3. The communication network management apparatus of claim 1 or 2, wherein the distribution processor determines whether the packet data is to be transmitted through the second data transmission path based on the destination information of the packet data acquired by the packet analyzer and changes the destination information of the packet data into a media access control (MAC) address of the communication network management apparatus when the packet data is determined as being transmitted through the second data transmission path.

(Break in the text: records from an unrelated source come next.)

/-- **Inner sum, `a ≤ B`**: `Σ_{b ≥ 1} w(ab)/b ≤ 4 + log(B/A)` for `1 ≤ A`, `4A ≤ B`, `1 ≤ a ≤ B`
(ranges `b ≤ A/a`, `A/a < b ≤ B/a`, `b > B/a`). [cite: ConreyIwaniec2002, §6 (6.48)] -/
private theorem inner_le_of_le (hA : 1 ≤ A) (hAB : 4 * A ≤ B) {a : ℕ} (ha : 1 ≤ a) (haB : (a : ℝ) ≤ B) :
    Summable (fun b : ℕ =>
      (Real.exp (-((a : ℝ) * b / B)) - Real.exp (-((a : ℝ) * b / A))) / b) ∧
    ∑' b : ℕ, (Real.exp (-((a : ℝ) * b / B)) - Real.exp (-((a : ℝ) * b / A))) / b ≤
      4 + Real.log (B / A) := by
  have hA0 : 0 < A := by linarith
  have hB0 : 0 < B := by linarith
  have hABle : A ≤ B := by linarith
  have ha0 : (0 : ℝ) < a := by exact_mod_cast ha
  set c : ℝ := (a : ℝ) / B with hc
  have hc0 : 0 < c := by positivity
  set f : ℕ → ℝ := fun b =>
    (Real.exp (-((a : ℝ) * b / B)) - Real.exp (-((a : ℝ) * b / A))) / b with hf
  -- the three majorants
  set g₁ : ℕ → ℝ := fun b => if b ∈ Finset.Icc 1 ⌊A / a⌋₊ then (a : ℝ) / A else 0 with hg₁
  set g₂ : ℕ → ℝ := fun b => if b ∈ Finset.Ioc ⌊A / a⌋₊ ⌊B / a⌋₊ then (b : ℝ)⁻¹ else 0 with hg₂
  set g₃ : ℕ → ℝ := fun b => c * Real.exp (-c) ^ b with hg₃
  have hf0 : ∀ b, 0 ≤ f b := fun b => by
    simp only [hf]
    have hx : 0 ≤ (a : ℝ) * b := by positivity
    have := w_nonneg hA0 hABle hx
    rw [show (a : ℝ) * b / B = (a : ℝ) * b / B from rfl]
    positivity
  -- pointwise comparison `f ≤ g₁ + g₂ + g₃`
  have hle : ∀ b, f b ≤ g₁ b + g₂ b + g₃ b := by
    intro b
    have hg₁0 : 0 ≤ g₁ b := by simp only [hg₁]; split_ifs <;> positivity
    have hg₂0 : 0 ≤ g₂ b := by simp only [hg₂]; split_ifs <;> positivity
    have hg₃0 : 0 ≤ g₃ b := by simp only [hg₃]; positivity
    rcases Nat.eq_zero_or_pos b with rfl | hb
    · simp only [hf, Nat.cast_zero, div_zero]; linarith
    have hb0 : (0 : ℝ) < b := by exact_mod_cast hb
    have hx : 0 ≤ (a : ℝ) * b := by positivity
    have hexpeq : Real.exp (-((a : ℝ) * b / B)) = Real.exp (-c) ^ b := by
      rw [← Real.exp_nat_mul, hc]; congr 1; ring
    by_cases h1 : (b : ℝ) ≤ A / a
    · -- range 1: `w(ab)/b ≤ (ab/A)/b = a/A = g₁ b`
      have hmem : b ∈ Finset.Icc 1 ⌊A / a⌋₊ :=
        Finset.mem_Icc.2 ⟨hb, Nat.le_floor h1⟩
      have hw : Real.exp (-((a : ℝ) * b / B)) - Real.exp (-((a : ℝ) * b / A)) ≤ (a : ℝ) * b / A :=
        w_le_div hB0 hx
      have : f b ≤ g₁ b := by
        simp only [hf, hg₁, if_pos hmem]
        rw [div_le_iff₀ hb0]
        calc _ ≤ (a : ℝ) * b / A := hw
          _ = (a : ℝ) / A * b := by ring
      linarith
    by_cases h2 : (b : ℝ) ≤ B / a
    · -- range 2: `w(ab)/b ≤ 1/b = g₂ b`
      push Not at h1
      have hmem : b ∈ Finset.Ioc ⌊A / a⌋₊ ⌊B / a⌋₊ :=
        Finset.mem_Ioc.2 ⟨(Nat.floor_lt (by positivity)).2 h1, Nat.le_floor h2⟩
      have hw := w_le_one (A := A) hB0 hx
      have : f b ≤ g₂ b := by
        simp only [hf, hg₂, if_pos hmem]
        rw [div_eq_mul_inv]
        exact mul_le_of_le_one_left (inv_nonneg.2 hb0.le) hw
      linarith
    · -- range 3: `w(ab)/b ≤ e^{-ab/B}/b ≤ c e^{-ab/B} = g₃ b` (`1/b < a/B = c`)
      push Not at h2
      have hbinv : (b : ℝ)⁻¹ ≤ c := by
        rw [hc, inv_eq_one_div, div_le_div_iff₀ hb0 hB0]
        rw [div_lt_iff₀ ha0] at h2
        linarith
      have hw := w_le_exp (A := A) (B := B) (x := (a : ℝ) * b)
      have : f b ≤ g₃ b := by
        simp only [hf, hg₃]
        rw [div_eq_mul_inv, ← hexpeq]
        calc (Real.exp (-((a : ℝ) * b / B)) - Real.exp (-((a : ℝ) * b / A))) * (b : ℝ)⁻¹
            ≤ Real.exp (-((a : ℝ) * b / B)) * c :=
              mul_le_mul hw hbinv (inv_nonneg.2 hb0.le) (Real.exp_pos _).le
          _ = c * Real.exp (-((a : ℝ) * b / B)) := by ring
      linarith
  -- the three sums
  have hAa : 0 < A / a := by positivity
  have hS₁ : Summable g₁ :=
    summable_of_ne_finset_zero (s := Finset.Icc 1 ⌊A / a⌋₊) (fun b hb => by simp only [hg₁, if_neg hb])
  have hT₁ : ∑' b, g₁ b ≤ 1 := by
    rw [tsum_eq_sum (s := Finset.Icc 1 ⌊A / a⌋₊) (fun b hb => by simp only [hg₁, if_neg hb])]
    rw [Finset.sum_congr rfl (fun b hb => by simp only [hg₁]; rw [if_pos hb]), Finset.sum_const,
      Nat.card_Icc, nsmul_eq_mul]
    have hfl : ((⌊A / a⌋₊ + 1 - 1 : ℕ) : ℝ) ≤ A / a := by
      rw [Nat.add_sub_cancel]; exact Nat.floor_le hAa.le
    calc ((⌊A / a⌋₊ + 1 - 1 : ℕ) : ℝ) * ((a : ℝ) / A) ≤ (A / a) * ((a : ℝ) / A) :=
          mul_le_mul_of_nonneg_right hfl (by positivity)
      _ = 1 := by field_simp
  have hS₂ : Summable g₂ :=
    summable_of_ne_finset_zero (s := Finset.Ioc ⌊A / a⌋₊ ⌊B / a⌋₊)
      (fun b hb => by simp only [hg₂, if_neg hb])
  have hT₂ : ∑' b, g₂ b ≤ 1 + Real.log (B / A) := by
    rw [tsum_eq_sum (s := Finset.Ioc ⌊A / a⌋₊ ⌊B / a⌋₊) (fun b hb => by simp only [hg₂, if_neg hb])]
    rw [Finset.sum_congr rfl (fun b hb => by simp only [hg₂]; rw [if_pos hb])]
    have h := sum_Ioc_floor_inv_le (x := A / a) (y := B / a) hAa
      (div_le_div_of_nonneg_right hABle ha0.le)
    have hBA : B / a / (A / a) = B / A := by field_simp
    rwa [hBA] at h
  obtain ⟨hgeom, hgeom_le⟩ := tsum_exp_pow_le hc0
  have hS₃ : Summable g₃ := (hgeom.mul_left c).summable
  have hT₃ : ∑' b, g₃ b ≤ 2 := by
    have hc1 : c ≤ 1 := by rw [hc, div_le_one hB0]; exact haB
    rw [(hgeom.mul_left c).tsum_eq]
    calc c * (1 - Real.exp (-c))⁻¹ ≤ c * (1 + 1 / c) := mul_le_mul_of_nonneg_left hgeom_le hc0.le
      _ = c + 1 := by field_simp
      _ ≤ 2 := by linarith
  have hS : Summable fun b => g₁ b + g₂ b + g₃ b := (hS₁.add hS₂).add hS₃
  have hfS : Summable f := hS.of_nonneg_of_le hf0 hle
  refine ⟨hfS, ?_⟩
  calc ∑' b, f b ≤ ∑' b, (g₁ b + g₂ b + g₃ b) := hfS.tsum_le_tsum hle hS
    _ = ∑' b, g₁ b + ∑' b, g₂ b + ∑' b, g₃ b := by
        rw [(hS₁.add hS₂).tsum_add hS₃, hS₁.tsum_add hS₂]
    _ ≤ 1 + (1 + Real.log (B / A)) + 2 := by gcongr
    _ = 4 + Real.log (B / A) := by ring

/-- **Inner sum, `a > B`**: `Σ_{b ≥ 1} w(ab)/b ≤ 2 e^{-a/B}` (`w(ab)/b ≤ e^{-ab/B}`, geometric series
with ratio `e^{-a/B} ≤ e^{-1}`). [cite: ConreyIwaniec2002, §6 (6.48)] -/
private theorem inner_le_of_gt (hA : 0 < A) (hAB : A ≤ B) {a : ℕ} (haB : B ≤ (a : ℝ)) :
    Summable (fun b : ℕ =>
      (Real.exp (-((a : ℝ) * b / B)) - Real.exp (-((a : ℝ) * b / A))) / b) ∧
    ∑' b : ℕ, (Real.exp (-((a : ℝ) * b / B)) - Real.exp (-((a : ℝ) * b / A))) / b ≤
      2 * Real.exp (-((a : ℝ) / B)) := by
  have hB0 : 0 < B := lt_of_lt_of_le hA hAB
  have ha0 : (0 : ℝ) < a := lt_of_lt_of_le hB0 haB
  set c : ℝ := (a : ℝ) / B with hc
  have hc1 : 1 ≤ c := by rw [hc, le_div_iff₀ hB0]; linarith
  set f : ℕ → ℝ := fun b =>
    (Real.exp (-((a : ℝ) * b / B)) - Real.exp (-((a : ℝ) * b / A))) / b with hf
  set g : ℕ → ℝ := fun b => if b = 0 then 0 else Real.exp (-c) ^ b with hg
  have hf0 : ∀ b, 0 ≤ f b := fun b => by
    simp only [hf]
    have hx : 0 ≤ (a : ℝ) * b := by positivity
    have := w_nonneg hA hAB hx
    positivity
  have hle : ∀ b, f b ≤ g b := by
    intro b
    rcases Nat.eq_zero_or_pos b with rfl | hb
    · simp [hf, hg]
    have hb0 : (0 : ℝ) < b := by exact_mod_cast hb
    have hb1 : (1 : ℝ) ≤ b := by exact_mod_cast hb
    have hexpeq : Real.exp (-((a : ℝ) * b / B)) = Real.exp (-c) ^ b := by
      rw [← Real.exp_nat_mul, hc]; congr 1; ring
    simp only [hf, hg, if_neg hb.ne']
    rw [← hexpeq]
    have hw := w_le_exp (A := A) (B := B) (x := (a : ℝ) * b)
    have hE := Real.exp_pos (-((a : ℝ) * b / B))
    calc (Real.exp (-((a : ℝ) * b / B)) - Real.exp (-((a : ℝ) * b / A))) / b
        ≤ Real.exp (-((a : ℝ) * b / B)) / b := by gcongr
      _ ≤ Real.exp (-((a : ℝ) * b / B)) := div_le_self hE.le hb1
  obtain ⟨hgeom, hgeom_le⟩ := tsum_exp_pow_succ_le hc1
  have hg' : HasSum g (Real.exp (-c) * (1 - Real.exp (-c))⁻¹) := by
    have h0 : g 0 = 0 := by simp [hg]
    have h1 : HasSum (fun b : ℕ => g (b + 1)) (Real.exp (-c) * (1 - Real.exp (-c))⁻¹) := by
      refine hgeom.congr_fun fun b => ?_
      simp [hg]
    have h2 := (hasSum_nat_add_iff 1).mp h1
    simpa [h0] using h2
  have hfS : Summable f := hg'.summable.of_nonneg_of_le hf0 hle
  refine ⟨hfS, ?_⟩
  calc ∑' b, f b ≤ ∑' b, g b := hfS.tsum_le_tsum hle hg'.summable
    _ = Real.exp (-c) * (1 - Real.exp (-c))⁻¹ := hg'.tsum_eq
    _ ≤ 2 * Real.exp (-c) := hgeom_le

/-- **Uniform inner bound**: for `1 ≤ A`, `4A ≤ B`, `a ≥ 1`:
`Σ_{b ≥ 1} w(ab)/b ≤ e (4 + log(B/A)) e^{-a/B}`. [cite: ConreyIwaniec2002, §6 (6.48)] -/
private theorem inner_le (hA : 1 ≤ A) (hAB : 4 * A ≤ B) {a : ℕ} (ha : 1 ≤ a) :
    Summable (fun b : ℕ =>
      (Real.exp (-((a : ℝ) * b / B)) - Real.exp (-((a : ℝ) * b / A))) / b) ∧
    ∑' b : ℕ, (Real.exp (-((a : ℝ) * b / B)) - Real.exp (-((a : ℝ) * b / A))) / b ≤
      Real.exp 1 * (4 + Real.log (B / A)) * Real.exp (-((a : ℝ) / B)) := by
  have hA0 : 0 < A := by linarith
  have hB0 : 0 < B := by linarith
  have hABle : A ≤ B := by linarith
  have hlog : 0 ≤ Real.log (B / A) := Real.log_nonneg (by rw [le_div_iff₀ hA0]; linarith)
  rcases le_or_gt (a : ℝ) B with haB | haB
  · obtain ⟨hS, hT⟩ := inner_le_of_le hA hAB ha haB
    refine ⟨hS, hT.trans ?_⟩
    -- `1 ≤ e · e^{-a/B}` since `a/B ≤ 1`
    have h1 : 1 ≤ Real.exp 1 * Real.exp (-((a : ℝ) / B)) := by
      rw [← Real.exp_add]
      exact Real.one_le_exp (by have : (a : ℝ) / B ≤ 1 := (div_le_one hB0).2 haB; linarith)
    have h4 : 0 ≤ 4 + Real.log (B / A) := by linarith
    calc 4 + Real.log (B / A) = (4 + Real.log (B / A)) * 1 := (mul_one _).symm
      _ ≤ (4 + Real.log (B / A)) * (Real.exp 1 * Real.exp (-((a : ℝ) / B))) :=
          mul_le_mul_of_nonneg_left h1 h4
      _ = _ := by ring
  · obtain ⟨hS, hT⟩ := inner_le_of_gt hA0 hABle haB.le
    refine ⟨hS, hT.trans ?_⟩
    have he : (2 : ℝ) ≤ Real.exp 1 := by have := Real.exp_one_gt_d9; linarith
    have hE := (Real.exp_pos (-((a : ℝ) / B))).le
    calc 2 * Real.exp (-((a : ℝ) / B)) ≤ Real.exp 1 * 4 * Real.exp (-((a : ℝ) / B)) := by nlinarith
      _ ≤ Real.exp 1 * (4 + Real.log (B / A)) * Real.exp (-((a : ℝ) / B)) := by
          gcongr; linarith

4. A communication network management method of a communication network management apparatus which is connected to a local network, a router routing packet data generated in the local network to an external network and connected to a first data transmission path, and a second data transmission path for transmitting data at a different bandwidth from a bandwidth of the first data transmission path, the communication network management method comprising:

(a) intercepting packet data transmitted from the local network to the router and analyzing header information of the packet data;

(b) bypassing the packet data to the router when the packet data is determined as being transmitted through the first data transmission path as the result of the analysis and changing the header information of the packet data when the packet data is determined as being transmitted through the second data transmission path as the result of the analysis; and

(c) transmitting the packet data whose header information has been changed to the second data transmission path.

5. The communication network management method of claim 4, wherein step (a) comprises analyzing the header information of the packet data and acquiring destination information of the packet data based on predetermined filtering reference information and the result of analyzing the header information.

6. The communication network management method of claim 4 or 5, wherein step (b) comprises determining whether the packet data is to be transmitted through the second data transmission path based on the destination information of the packet data and changing the destination information of the packet data into a media access control (MAC) address of the communication network management apparatus when the packet data is determined as being transmitted through the second data transmission path.